## Program to demonstrate a simple tokenizer

Inputs collection of string.

Builds vocabulary by splitting on space. **Converts text to lowercase**

Encode sentence into list of input ids.

Decode list of ids to string

Uses <UNK> token for word not present in the vocabulary

In [117]:
class Tokenizer:
    """Demonstrate simple Tokenizer class in python"""
    def __init__(self):
        self.vocab = {"<UNK>": 0}
        self.id2word = {0: "<UNK>"}
        self.next_id = 1


    def build_vocab(self, texts):
        """Builds vocabulary from string"""
        for text in texts:
            words = text.lower().split(" ")
            unique_words = set(words)
            
            for word in unique_words:
                self.vocab[word] = self.next_id
                self.id2word[self.next_id] = word
                self.next_id += 1

    def encode(self, text):
        """Convert input text to list of ids"""
        encoded_ids = []
        words = text.lower().split(" ")
        for word in words:
            encoded_ids.append(self.vocab.get(word, 0))

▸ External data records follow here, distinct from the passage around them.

import Mathlib.Analysis.InnerProductSpace.PiL2
import Literature.Analysis.FunctionSpaces.Complexify
import Literature.Analysis.FunctionSpaces.FourierSobolevNorm
import Literature.Analysis.FunctionSpaces.LittlewoodPaley
import Literature.Analysis.FunctionSpaces.BMO
import HarnessLib

-- provenance: harness21/H21/H21/Statements/NS/CriticalSpaces.lean @ b774093 (interim HEAD d8f2665); M5 mechanical rewrite
/-!
# Navier–Stokes scaling and the chain of critical spaces on `ℝ³`
(family: NS, statement **ns.S16**; trunk Sobolev, outline `H21/Outlines/Sobolev.md`, tier-L item
`NSCriticalSpaces`; namespace `Literature.NS`, coexisting with the accepted `Statements/NS/Wave0.lean`)

The Navier–Stokes equations on `ℝ³` are invariant under the scaling
`u ↦ u_λ`, `u_λ(t, x) = λ u(λ² t, λ x)` (`λ > 0`), acting on initial data by
`u₀ ↦ λ u₀(λ ·)`. A Banach space of data whose norm is invariant under this action is called
*critical*; the classical chain of critical spaces is
`Ḣ^{1/2}(ℝ³) ⊂ L³(ℝ³) ⊂ Ḃ^{-1+3/p}_{p,∞}(ℝ³) (3 < p < ∞) ⊂ BMO⁻¹(ℝ³) ⊂ Ḃ^{-1}_{∞,∞}(ℝ³)`
(Cannone 1995; Koch–Tataru 2001, §1; Bourgain–Pavlović 2008, §1). This file records

* the scaling maps `NS.rescale`, `NS.rescaleData` (and the `𝓢'`-level `NS.rescaleDistrib`);
* the scale invariance of each of the four norms `Ḣ^{1/2}`, `L³`, `Ḃ^{-1+3/p}_{p,q}`, `BMO⁻¹`;
* the four inclusions of the chain, and Cannone's example `‖x‖⁻¹` showing `L³ ≠ Ḃ^{-1+3/p}_{p,∞}`.

## Sources

* M. Cannone, *Ondelettes, paraproduits et Navier–Stokes*, Diderot (1995); and *Harmonic analysis
  tools for solving the incompressible Navier–Stokes equations*, Handbook of Mathematical Fluid
  Dynamics III (2004), §3, §7.
* H. Koch, D. Tataru, *Well-posedness for the Navier–Stokes equations*, Adv. Math. 157 (2001), §1.
* J. Bourgain, N. Pavlović, *Ill-posedness of the Navier–Stokes equations in a critical space in
  3D*, J. Funct. Anal. 255 (2008), §1.
* H. Bahouri, J.-Y. Chemin, R. Danchin, *Fourier Analysis and Nonlinear PDE* (2011) ("BCD"),
  Prop. 2.20, Thm. 2.34, Prop. 2.39, §5.6.

## H21 / Mathlib anchors

* `Literature.Analysis.FunctionSpaces.EuclideanSpace.complexify` (`Prelude/Sobolev/Complexify.lean`): real vector fields
  `u₀ : ℝ³ → ℝ³` enter Fourier-based classes as `complexify ∘ u₀ : ℝ³ → ℂ³`.
* `Function.eHomSobolevSeminorm`, `Literature.Analysis.FunctionSpaces.MemHomSobolev` (`Prelude/Sobolev/FourierSobolevNorm.lean`)
  for `Ḣ^{1/2}`; Mathlib's `MeasureTheory.eLpNorm`, `MeasureTheory.MemLp` for `L³`.
* `Literature.Analysis.FunctionSpaces.eHomBesovNorm`, `Literature.Analysis.FunctionSpaces.MemHomBesov`, `Literature.Analysis.FunctionSpaces.distribDilate`
  (`Prelude/Sobolev/LittlewoodPaley.lean`) for the homogeneous Besov spaces on `𝓢'(ℝ³, ℂ³)`.
* `Literature.Analysis.FunctionSpaces.MemBMOInvVec`, `Literature.Analysis.FunctionSpaces.eBMOInvNorm` (`Prelude/Sobolev/BMO.lean`) for `BMO⁻¹`.
* Mathlib has no Navier–Stokes scaling map and no notion of critical space (searched `rescale`,
  `selfSimilar`, `dilat` in `Mathlib/Analysis`); tempered distributions `𝓢'(E, F)` and the
  embeddings `MeasureTheory.Lp.toTemperedDistribution`,
  `Function.HasTemperateGrowth.toTemperedDistribution` are Mathlib's
  (`Mathlib/Analysis/Distribution/TemperedDistribution.lean`).

## Design choices

* **Hand-over flag.** `NS.rescale` / `NS.rescaleData` are the T-FLUID notion
  `scaling_selfsimilar_ancient` at glue level; they are kept minimal here (plain functions, no
  solution theory). They coincide definitionally (`rfl`) with `Fluid.nsRescale` /
  `Fluid.nsRescaleData` of `Literature/Analysis/FluidPDE/SelfSimilar.lean` (which are more
  general, `E → F`, and carry the pressure/force API; the `rfl` bridges are in
  `CriticalRegularity.lean`); merging the two copies is left to a librarian refactor. They are
  written for a general real normed space `E`.
* **Facts and derived theorems.** The literature results that are not proved here are named
  facts (`Prop` definitions): `exists_isDistributionOf_of_memLp_three`, `eBMOInvNorm_rescaleData`
  and the four inclusions / the strictness example of the chain. Everything that follows from
  facts already stated in the imported function-space files is a *theorem* taking those facts as
  explicit hypotheses: `eHomSobolevSeminorm_half_rescaleData` (from
  `Literature.Analysis.FunctionSpaces.eHomSobolevSeminorm_comp_smul`), `eHomBesovNorm_rescaleData` / `memHomBesov_rescaleData`
  (from `Literature.Analysis.FunctionSpaces.eHomBesovNorm_distribDilate` / `Literature.Analysis.FunctionSpaces.MemHomBesov.distribDilate`),
  `memBMOInvVec_rescaleData` (from `eBMOInvNorm_rescaleData` and
  `Literature.Analysis.FunctionSpaces.memBMOInv_iff_eBMOInvNorm_lt_top`), `memLp_three_of_memHomSobolev_half` (from
  `Literature.Analysis.FunctionSpaces.eLpNorm_three_le_eHomSobolevSeminorm_half`), together with the small homogeneity lemmas
  for `Ḣ^s`, `eLpNormDistrib` and `Ḃ^s_{p,q}` under scalars proved below. The change of
  variables `IsDistributionOf.rescaleData` and the `L³` invariance are proved outright.
* The four function spaces live on three different carriers in the accepted Prelude (functions
  `ℝ³ → ℂ³` for `Ḣ^s`, functions `ℝ³ → ℝ³`/`ℝ³ → ℝ` for `L³` and `BMO⁻¹`, tempered distributions
  `𝓢'(ℝ³, ℂ³)` for Besov). Since Mathlib has no `L¹_loc → 𝓢'` embedding, the passage from a
  vector field `u₀` to its distribution `U` is the *predicate* `NS.IsDistributionOf u₀ U`
  (`U φ = ∫ φ • complexify ∘ u₀`), exactly as in `Literature.Analysis.FunctionSpaces.MemBMOInv.memHomBesov_neg_one_top`; the
  Besov-side statements take `U` and `hU : IsDistributionOf u₀ U` as hypotheses. This avoids
  proof terms (`MemLp.toLp`) inside statements and the missing instance `Fact (1 ≤ (3 : ℝ≥0∞))`.
* Scale invariance of the Besov norm is stated for *dyadic* `λ = 2^{j₀}` where it is an exact
  equality for the Littlewood–Paley norm of `LittlewoodPaley.lean` (`eHomBesovNorm_distribDilate`);
  for general `λ > 0` it only holds up to constants (BCD Rem. 2.19).
* For `p = ∞`, `p.toReal = 0` and Lean's `3 / 0 = 0` gives the regularity index `-1 + 3/p = -1`,
  which is the correct value `Ḃ^{-1}_{∞,∞}`; no separate case is needed.
-/

noncomputable section

open MeasureTheory TemperedDistribution Filter Topology
open scoped SchwartzMap ENNReal NNReal RealInnerProductSpace

namespace Literature.Analysis.FluidPDE

/-! ## The Navier–Stokes scaling -/

section Rescale

variable {E : Type*} [NormedAddCommGroup E] [NormedSpace ℝ E]

/-- **ns.S16** (Navier–Stokes scaling; Cannone 1995, Koch–Tataru 2001 §1). The parabolic rescaling
of a space-time velocity field `u : ℝ → E → E` (time first) by `c : ℝ`:
`(rescale c u) t x = c • u (c² t) (c x)`. If `u` solves Navier–Stokes on `ℝ³`, so does
`rescale c u` for every `c > 0`.
*Glue-level definition of the T-FLUID notion `scaling_selfsimilar_ancient`, kept minimal and
flagged for hand-over to the T-FLUID architect (G12), who owns Navier–Stokes scaling
(outline `Sobolev.md`, §4.6).* [cite: KochTataru2001, §1] -/
def rescale (c : ℝ) (u : ℝ → E → E) : ℝ → E → E := fun t x => c • u (c ^ 2 * t) (c • x)

/-- **ns.S16** (Navier–Stokes scaling of initial data; Cannone 1995, Koch–Tataru 2001 §1).
The rescaling of a velocity field `u₀ : E → E` by `c : ℝ`: `(rescaleData c u₀) x = c • u₀ (c x)`,
the time-zero slice of `rescale`.
*Glue-level definition of the T-FLUID notion `scaling_selfsimilar_ancient`, kept minimal and
flagged for hand-over to the T-FLUID architect (G12) (outline `Sobolev.md`, §4.6).* [cite: KochTataru2001, §1] -/
def rescaleData (c : ℝ) (u₀ : E → E) : E → E := fun x => c • u₀ (c • x)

        return encoded_ids

    def decode(self, ids):
        """Convert list o ids back to string"""
        words = []
        for id in ids:
            words.append(self.id2word.get(id, "<UNK>"))
        return " ".join(words)
        
            
        

## Demonstration

In [118]:
input_str = ["I love learning AI"]

simple_tokenizer = Tokenizer()
simple_tokenizer.build_vocab(input_str)

print(f"Word2Idx: {simple_tokenizer.vocab}")
print(f"Idx2Word: {simple_tokenizer.id2word}")

Word2Idx: {'<UNK>': 0, 'love': 1, 'i': 2, 'learning': 3, 'ai': 4}
Idx2Word: {0: '<UNK>', 1: 'love', 2: 'i', 3: 'learning', 4: 'ai'}


### String to IDs

In [119]:
encoded_ids = simple_tokenizer.encode("I love learning AI")
print(f"Encoded IDs: {encoded_ids}")

Encoded IDs: [2, 1, 3, 4]


### IDs to string

In [120]:
string = simple_tokenizer.decode(encoded_ids)
print(f"Decoded text: {string}")

Decoded text: i love learning ai


### Handling Unknown

In [122]:
input_string = "I love learning math"
encoded_ids = simple_tokenizer.encode(input_string)
print(f"Encoded IDs: {encoded_ids}")
string = simple_tokenizer.decode(encoded_ids)
print(f"Decoded text: {string}")

Encoded IDs: [2, 1, 3, 0]
Decoded text: i love learning <UNK>